Halpin would later say that her affair with Cleveland was not consensual, alleging that she was raped. Cleveland denied those allegations and won the presidency. His campaign said the affair happened while he was unmarried.
As Vice wrote, Cleveland got Halpin commissioned to the asylum, saying that she was sleeping around with married men.
Warren Harding
Harding, the nation's 29th president, was long believed to have fathered a child out of his marriage. Harding was said to have done so with Nan Britton, whom he had an affair with while in office.
Harding died in office before his first term was up, but a recent DNA test found that he did indeed father a child with Britton. It was rumored at the time of his death in 1923 that Harding's wife, Florence, had poisoned him.
Franklin D. Roosevelt
Roosevelt carried out a longtime affair with his wife Eleanor's secretary, Lucy Mercer. The affair, as BuzzFeed wrote, likely began in 1916. Eleanor offered to divorce Roosevelt when she found love letters from Mercer in his suitcase, but she and Roosevelt stayed married.
Dwight D. Eisenhower
Eisenhower carried out a lengthy affair with his driver, Kay Summersby, who would later detail the relationship after his death, BuzzFeed wrote. Former President Harry Truman told a writer that, in 1945, Eisenhower had asked a general's permission to divorce his wife so he could marry Summersby.
John F. Kennedy
Kennedy had a number of high-profile, rumored affairs, most notably with movie star Marilyn Monroe.

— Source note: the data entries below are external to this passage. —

import Summits.SmoothPoincare4.SmoothPoincare4.Theorems.SymplecticOrigamiGromovRecognitionRelEndStubCapModelAux3

/-!
# Positive holonomy for `GromovRecognitionRelEnd` — linear algebra in the axis plane
(stub `stub_positiveHolonomy` of line `cross-cap-laurent`, crux `SymplecticOrigami.GromovRecognitionRelEnd`,
item stmt-SmoothPoincare4-11009; first auxiliary file, pure linear algebra on `ℝ⁴ = ℂ²`)

The retraction `λ_V` of the wedge cap onto the sphere `H∞` reads, in a cap chart `η` of `H∞`, as
`η ∘ ℓ` with `ℓ` valued in the axis plane `A = {p₂ = p₃ = 0} = ℂ × 0`; its differential at a point is
`dη ∘ ℓ'` with `ℓ' : ℝ⁴ → A` linear.  This file is the linear algebra of such an `ℓ'` together with a
linear complex structure `J` (`J² = -1`) of `ℝ⁴` leaving `ker ℓ'` invariant:

* `plane_decomp`: in `A`, `a' = α a + β I4 a` with `α = ⟨a, a'⟩ / |a|²`, `β = dx₀∧dx₁ (a, a') / |a|²`;
* `coeff_unique`: the coefficients on `(w, J w)` are unique (`J` has no real eigenvector);
* `ar01_ne_zero`: the **holonomy form** `D(v) = dx₀∧dx₁ (ℓ' v, ℓ' (J v))` does not vanish off `ker ℓ'`;
* `ar01_pos_iff`: its sign does not depend on `v` (`D (x v₀ + y J v₀ + k) = (x² + y²) D(v₀)`);
* `exists_ne_zero_map_eq_zero`: `ℓ'` is not injective (`dim A = 2 < 4`);
* `exists_swap`: the coordinate swap `(z₁, z₂) ↦ (z₂, z₁)` as a continuous linear automorphism
  commuting with `I4` (used to transport everything from `H∞` to `V∞`).

Everything is proved; no definition, no named fact.
-/

noncomputable section

-- the registered namespace `Summit.SmoothPoincare4.SmoothPoincare4.Theorems…` repeats a component
set_option linter.dupNamespace false

open Set Function

namespace Summit.SmoothPoincare4.SmoothPoincare4.Theorems.GromovRecognitionRelEnd.CrossCapLaurent

namespace PosHolonomy

open CapModel

/-! ## Decomposition in the axis plane `A = {p₂ = p₃ = 0}` -/

/-- A non-zero vector of the axis plane has `|z₁|² ≠ 0`. [folklore] -/
theorem r1_ne_zero_of_plane {a : EuclideanSpace ℝ (Fin 4)} (ha2 : a 2 = 0) (ha3 : a 3 = 0)
    (ha : a ≠ 0) : r1 a ≠ 0 := by
  intro h
  obtain ⟨h0, h1⟩ := (r1_eq_zero_iff a).1 h
  apply ha
  ext i
  fin_cases i <;> simp [h0, h1, ha2, ha3]

/-- **Decomposition in the axis plane.** For `a ≠ 0` and `a'` in `A = {p₂ = p₃ = 0}`:
`a' = α a + β I4 a` with `α = (a₀a'₀ + a₁a'₁) / |a|²`, `β = (a₀a'₁ - a₁a'₀) / |a|²`. [folklore] -/
theorem plane_decomp {a a' : EuclideanSpace ℝ (Fin 4)} (ha2 : a 2 = 0) (ha3 : a 3 = 0)
    (ha'2 : a' 2 = 0) (ha'3 : a' 3 = 0) (ha : a ≠ 0) :
    a' = ((a 0 * a' 0 + a 1 * a' 1) / r1 a) • a + (ar01 a a' / r1 a) • I4 a := by
  have hr : r1 a ≠ 0 := r1_ne_zero_of_plane ha2 ha3 ha
  ext i
  fin_cases i
  · simp only [Fin.zero_eta, Fin.isValue, PiLp.add_apply, PiLp.smul_apply, smul_eq_mul, I4_apply0]
    rw [r1_def] at hr ⊢
    field_simp
    rw [ar01_def]
    ring
  · simp only [Fin.mk_one, Fin.isValue, PiLp.add_apply, PiLp.smul_apply, smul_eq_mul, I4_apply1]
    rw [r1_def] at hr ⊢
    field_simp
    rw [ar01_def]
    ring
  · simp [ha2, ha3, ha'2]
  · simp [ha2, ha3, ha'3]

/-- **Uniqueness of the coefficients on `(w, J w)`** for a linear `J` with `J² = -1` and `w ≠ 0`
(a complex structure has no real eigenvector). [folklore] -/
theorem coeff_unique {V : Type*} [AddCommGroup V] [Module ℝ V] (J : V →ₗ[ℝ] V)
    (hJ : ∀ v, J (J v) = -v) {w : V} (hw : w ≠ 0) {α β α' β' : ℝ}
    (h : α • w + β • J w = α' • w + β' • J w) : α = α' ∧ β = β' := by
  have h1 : (α - α') • w = (β' - β) • J w := by
    rw [sub_smul, sub_smul]
    have : α • w - α' • w - ((β' • J w) - β • J w) = 0 := by
      rw [show α • w - α' • w - (β' • J w - β • J w) = (α • w + β • J w) - (α' • w + β' • J w) by abel,
        h, sub_self]
    exact sub_eq_zero.1 this
  by_cases hb : β = β'
  · refine ⟨?_, hb⟩
    rw [hb, sub_self, zero_smul] at h1
    have h2 : α - α' = 0 := by
      by_contra hne
      exact hw ((smul_eq_zero.1 h1).resolve_left hne)
    linarith
  · exfalso
    have hne : β' - β ≠ 0 := sub_ne_zero.2 (Ne.symm hb)
    set t : ℝ := (α - α') / (β' - β) with ht
    have h2 : J w = t • w := by
      have := congrArg (fun v => (β' - β)⁻¹ • v) h1
      simp only [smul_smul, inv_mul_cancel₀ hne, one_smul] at this
      rw [← this, ht, div_eq_inv_mul]
    have h3 : J (J w) = (t * t) • w := by
      rw [h2, LinearMap.map_smul, h2, smul_smul]
    rw [hJ] at h3
    have h4 : (t * t + 1) • w = 0 := by
      rw [add_smul, one_smul, ← h3, neg_add_cancel]
    have h5 : t * t + 1 ≠ 0 := by nlinarith [mul_self_nonneg t]
    exact hw ((smul_eq_zero.1 h4).resolve_left h5)

/-! ## The holonomy form `D(v) = dx₀∧dx₁ (ℓ' v, ℓ' (J v))` -/

section Form

variable {L J : EuclideanSpace ℝ (Fin 4) →L[ℝ] EuclideanSpace ℝ (Fin 4)}

/-- **The holonomy form does not vanish off the kernel.** If `ℓ'` is valued in the axis plane,
`J² = -1` and `ker ℓ'` is `J`-invariant, then `dx₀∧dx₁ (ℓ' v, ℓ' (J v)) ≠ 0` whenever `ℓ' v ≠ 0`
(otherwise `ℓ' (J v) = α ℓ' v`, and applying `J` once more gives `-(1 + α²) ℓ' v = 0`). [folklore] -/
theorem ar01_ne_zero (hJ : ∀ v, J (J v) = -v) (hL : ∀ v, L v 2 = 0 ∧ L v 3 = 0)
    (hker : ∀ v, L v = 0 → L (J v) = 0) {v : EuclideanSpace ℝ (Fin 4)} (hv : L v ≠ 0) :
    ar01 (L v) (L (J v)) ≠ 0 := by
  intro hD
  set α : ℝ := (L v 0 * L (J v) 0 + L v 1 * L (J v) 1) / r1 (L v) with hα
  have hdec := plane_decomp (hL v).1 (hL v).2 (hL (J v)).1 (hL (J v)).2 hv
  rw [hD, zero_div, zero_smul, add_zero, ← hα] at hdec
  -- `ℓ' (J v - α v) = 0`, hence `ℓ' (J (J v - α v)) = 0`
  have h1 : L (J v - α • v) = 0 := by
    rw [map_sub, map_smul, hdec, sub_self]
  have h2 := hker _ h1
  rw [map_sub, map_smul, hJ, map_sub, map_neg, map_smul, hdec, smul_smul] at h2
  have h3 : (-(1 + α * α)) • L v = 0 := by
    rw [neg_smul, add_smul, one_smul, neg_add]
    rwa [sub_eq_add_neg] at h2
  have h4 : -(1 + α * α) ≠ 0 := by nlinarith [mul_self_nonneg α]
  exact hv ((smul_eq_zero.1 h3).resolve_left h4)

/-- **The sign of the holonomy form does not depend on the vector.** With `a = ℓ' v₀ ≠ 0`,
`a' = ℓ' (J v₀)`, every `ℓ' v` is `x a + y a'`, `v - x v₀ - y J v₀ ∈ ker ℓ'`, and
`D(v) = dx₀∧dx₁ (x a + y a', x a' - y a) = (x² + y²) D(v₀)`. [folklore] -/
theorem ar01_pos_iff (hJ : ∀ v, J (J v) = -v) (hL : ∀ v, L v 2 = 0 ∧ L v 3 = 0)
    (hker : ∀ v, L v = 0 → L (J v) = 0) {v₀ v : EuclideanSpace ℝ (Fin 4)} (hv₀ : L v₀ ≠ 0)
    (hv : L v ≠ 0) : (0 < ar01 (L v) (L (J v)) ↔ 0 < ar01 (L v₀) (L (J v₀))) := by
  set a := L v₀ with ha
  set a' := L (J v₀) with ha'
  set b := L v with hb
  set d := ar01 a a' with hd
  have hd0 : d ≠ 0 := ar01_ne_zero hJ hL hker hv₀
  set x : ℝ := ar01 b a' / d with hx
  set y : ℝ := ar01 a b / d with hy
  -- Cramer in the plane: `b = x a + y a'`
  have hbxy : b = x • a + y • a' := by
    have hd' : d = a 0 * a' 1 - a 1 * a' 0 := by rw [hd, ar01_def]
    ext i
    fin_cases i
    · simp only [Fin.zero_eta, Fin.isValue, PiLp.add_apply, PiLp.smul_apply, smul_eq_mul]
      rw [hx, hy, ar01_def, ar01_def]
      field_simp
      rw [hd']
      ring
    · simp only [Fin.mk_one, Fin.isValue, PiLp.add_apply, PiLp.smul_apply, smul_eq_mul]
      rw [hx, hy, ar01_def, ar01_def]
      field_simp
      rw [hd']
      ring
    · simp only [Fin.reduceFinMk, Fin.isValue, PiLp.add_apply, PiLp.smul_apply, smul_eq_mul]
      rw [hb, ha, ha', (hL v).1, (hL v₀).1, (hL (J v₀)).1]; ring
    · simp only [Fin.reduceFinMk, Fin.isValue, PiLp.add_apply, PiLp.smul_apply, smul_eq_mul]
      rw [hb, ha, ha', (hL v).2, (hL v₀).2, (hL (J v₀)).2]; ring
  -- the kernel element `k = v - x v₀ - y J v₀`
  have hk : L (v - x • v₀ - y • J v₀) = 0 := by
    rw [map_sub, map_sub, map_smul, map_smul, ← hb, ← ha, ← ha', hbxy]; abel
  have hJk := hker _ hk
  have hLJv : L (J v) = x • a' - y • a := by
    rw [map_sub, map_sub, map_smul, map_smul, hJ, map_sub, map_sub, map_smul, map_smul, map_neg,
      ← ha, ← ha'] at hJk
    have : L (J v) - x • a' - y • -a = 0 := hJk
    rw [smul_neg, sub_neg_eq_add] at this
    have := sub_eq_zero.1 (show (L (J v)) - (x • a' - y • a) = 0 by rw [← this]; abel)
    exact this
  -- `D(v) = (x² + y²) d`
  have hDv : ar01 (L v) (L (J v)) = (x ^ 2 + y ^ 2) * d := by
    rw [← hb, hLJv, hbxy, hd, ar01_def, ar01_def]
    simp only [PiLp.add_apply, PiLp.sub_apply, PiLp.smul_apply, smul_eq_mul]
    ring
  have hxy : 0 < x ^ 2 + y ^ 2 := by
    rcases lt_or_eq_of_le (add_nonneg (sq_nonneg x) (sq_nonneg y)) with h | h
    · exact h
    · exfalso
      have hx0 : x = 0 := by nlinarith [sq_nonneg x, sq_nonneg y]
      have hy0 : y = 0 := by nlinarith [sq_nonneg x, sq_nonneg y]
      apply hv
      rw [hbxy, hx0, hy0, zero_smul, zero_smul, add_zero]
  rw [hDv]
  exact mul_pos_iff_of_pos_left hxy

/-- **A linear map valued in the axis plane is not injective** (`dim A = 2 < 4 = dim ℝ⁴`): some
non-zero vector is mapped to `0`. [folklore] -/
theorem exists_ne_zero_map_eq_zero (hL : ∀ v, L v 2 = 0 ∧ L v 3 = 0) :
    ∃ v : EuclideanSpace ℝ (Fin 4), v ≠ 0 ∧ L v = 0 := by
  by_contra h
  push Not at h
  -- `v ↦ (ℓ' v 0, ℓ' v 1)` would be an injective linear map `ℝ⁴ → ℝ²`
  set f : EuclideanSpace ℝ (Fin 4) →L[ℝ] ℝ × ℝ := ((pr 0).prod (pr 1)).comp L with hf
  have hinj : Function.Injective f.toLinearMap := by
    intro v w hvw
    have h0 : L v 0 = L w 0 := congrArg Prod.fst hvw
    have h1 : L v 1 = L w 1 := congrArg Prod.snd hvw
    have hL' : L v = L w := by
      ext i
      fin_cases i
      · exact h0
      · exact h1
      · simp only [Fin.reduceFinMk, Fin.isValue]; rw [(hL v).1, (hL w).1]
      · simp only [Fin.reduceFinMk, Fin.isValue]; rw [(hL v).2, (hL w).2]
    by_contra hne
    have := h (v - w) (sub_ne_zero.2 hne)
    rw [map_sub, hL', sub_self] at this
    exact this rfl
  have hle := LinearMap.finrank_le_finrank_of_injective hinj
  rw [finrank_euclideanSpace_fin, Module.finrank_prod, Module.finrank_self] at hle
  omega

end Form

/-! ## The coordinate swap `(z₁, z₂) ↦ (z₂, z₁)` -/

/-- **The swap of the two complex coordinates** exists as a continuous linear automorphism of
`ℝ⁴`: `S (q₀, q₁, q₂, q₃) = (q₂, q₃, q₀, q₁)`. [folklore] -/
theorem exists_swap : ∃ S : EuclideanSpace ℝ (Fin 4) ≃L[ℝ] EuclideanSpace ℝ (Fin 4),
    ∀ v, S v 0 = v 2 ∧ S v 1 = v 3 ∧ S v 2 = v 0 ∧ S v 3 = v 1 := by
  set σ : Fin 4 ≃ Fin 4 := (Equiv.swap 0 2).trans (Equiv.swap 1 3) with hσ
  refine ⟨(LinearIsometryEquiv.piLpCongrLeft 2 ℝ ℝ σ).toContinuousLinearEquiv, fun v => ?_⟩
  have h : ∀ i, (LinearIsometryEquiv.piLpCongrLeft 2 ℝ ℝ σ).toContinuousLinearEquiv v i =
      v (σ.symm i) := fun i => by
    simp [LinearIsometryEquiv.piLpCongrLeft_apply, Equiv.piCongrLeft'_apply]
  have e0 : σ.symm 0 = 2 := by decide
  have e1 : σ.symm 1 = 3 := by decide
  have e2 : σ.symm 2 = 0 := by decide
  have e3 : σ.symm 3 = 1 := by decide
  refine ⟨?_, ?_, ?_, ?_⟩
  · rw [h, e0]
  · rw [h, e1]
  · rw [h, e2]
  · rw [h, e3]

section Swap

variable {S : EuclideanSpace ℝ (Fin 4) ≃L[ℝ] EuclideanSpace ℝ (Fin 4)}
  (hS : ∀ v, S v 0 = v 2 ∧ S v 1 = v 3 ∧ S v 2 = v 0 ∧ S v 3 = v 1)
include hS

/-- The swap is an involution. [folklore] -/
theorem swap_swap (v : EuclideanSpace ℝ (Fin 4)) : S (S v) = v := by
  obtain ⟨h0, h1, h2, h3⟩ := hS (S v)
  obtain ⟨k0, k1, k2, k3⟩ := hS v
  ext i
  fin_cases i
  · simp only [Fin.zero_eta, Fin.isValue]; rw [h0, k2]
  · simp only [Fin.mk_one, Fin.isValue]; rw [h1, k3]
  · simp only [Fin.reduceFinMk, Fin.isValue]; rw [h2, k0]
  · simp only [Fin.reduceFinMk, Fin.isValue]; rw [h3, k1]

/-- The swap commutes with `I4 = i ⊕ i`. [folklore] -/
theorem swap_I4 (v : EuclideanSpace ℝ (Fin 4)) : S (I4 v) = I4 (S v) := by
  obtain ⟨h0, h1, h2, h3⟩ := hS (I4 v)
  obtain ⟨k0, k1, k2, k3⟩ := hS v
  ext i
  fin_cases i
  · simp only [Fin.zero_eta, Fin.isValue]; rw [h0, I4_apply0, I4_apply2, k1]
  · simp only [Fin.mk_one, Fin.isValue]; rw [h1, I4_apply1, I4_apply3, k0]
  · simp only [Fin.reduceFinMk, Fin.isValue]; rw [h2, I4_apply2, I4_apply0, k3]
  · simp only [Fin.reduceFinMk, Fin.isValue]; rw [h3, I4_apply3, I4_apply1, k2]

/-- `|z₁|² ∘ S = |z₂|²`. [folklore] -/
theorem r1_swap (v : EuclideanSpace ℝ (Fin 4)) : r1 (S v) = r2 v := by
  obtain ⟨h0, h1, -, -⟩ := hS v
  rw [r1_def, r2_def, h0, h1]

/-- `|z₂|² ∘ S = |z₁|²`. [folklore] -/
theorem r2_swap (v : EuclideanSpace ℝ (Fin 4)) : r2 (S v) = r1 v := by
  obtain ⟨-, -, h2, h3⟩ := hS v
  rw [r1_def, r2_def, h2, h3]

/-- The swap exchanges the two inversions: `S ∘ inv1 = inv2 ∘ S`. [folklore] -/
theorem swap_inv1 (p : EuclideanSpace ℝ (Fin 4)) : S (inv1 p) = inv2 (S p) := by
  obtain ⟨h0, h1, h2, h3⟩ := hS (inv1 p)
  obtain ⟨k0, k1, k2, k3⟩ := hS p
  have hr : r2 (S p) = r1 p := r2_swap hS p
  ext i
  fin_cases i
  · simp only [Fin.zero_eta, Fin.isValue]; rw [h0, inv1_apply2, inv2_apply0, k0]
  · simp only [Fin.mk_one, Fin.isValue]; rw [h1, inv1_apply3, inv2_apply1, k1]
  · simp only [Fin.reduceFinMk, Fin.isValue]; rw [h2, inv1_apply0, inv2_apply2, k2, hr]
  · simp only [Fin.reduceFinMk, Fin.isValue]; rw [h3, inv1_apply1, inv2_apply3, k3, hr]

end Swap

end PosHolonomy

/-- **Registered helper sub-goal `helper_positiveHolonomyPlaneKernel`** (first auxiliary file of stub
`stub_positiveHolonomy`): a linear endomorphism of `ℝ⁴` valued in the axis plane `{p₂ = p₃ = 0}`
kills a non-zero vector. [folklore] -/
theorem helper_positiveHolonomyPlaneKernel :
    ∀ L : EuclideanSpace ℝ (Fin 4) →L[ℝ] EuclideanSpace ℝ (Fin 4),
    (∀ v : EuclideanSpace ℝ (Fin 4), L v 2 = 0 ∧ L v 3 = 0) →
    ∃ v : EuclideanSpace ℝ (Fin 4), v ≠ 0 ∧ L v = 0 :=
  fun _ hL => PosHolonomy.exists_ne_zero_map_eq_zero hL

end Summit.SmoothPoincare4.SmoothPoincare4.Theorems.GromovRecognitionRelEnd.CrossCapLaurent

end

Kennedy said his father, Joseph Kennedy, told his sons to get "laid as often as possible," BuzzFeed wrote.
Lyndon B. Johnson
Johnson reportedly had a number of affairs, including one of 21 years with Madeleine Brown, BuzzFeed wrote. A Johnson biographer wrote that when "people mentioned Kennedy's many affairs, Johnson would bang the table and declare that he had more women by accident than Kennedy ever had on purpose."
George H.W. Bush
The first Bush president faced allegations of affairs with two women, one being a White House staffer during his administration and another being a woman he allegedly carried out a relationship with in the 1960s. Bush denied both allegations.
Bill Clinton
Clinton's sexual escapades and the allegations of misconduct against him were the most notable in recent memory prior to Trump.
The most high-profile incident involved his affair with Monica Lewinsky, though women such as Paula Jones, Gennifer Flowers, Kathleen Willey, Elizabeth War Gracen, and Juanita Broaddrick all levied accusations of sexual misconduct against him.
George W. Bush
As BuzzFeed wrote, Bush was alleged of sexually assaulting a Texas woman who later committed suicide. He was also alleged to have engaged in an 18-month affair with a former stripper, with the affair concluding in 1999.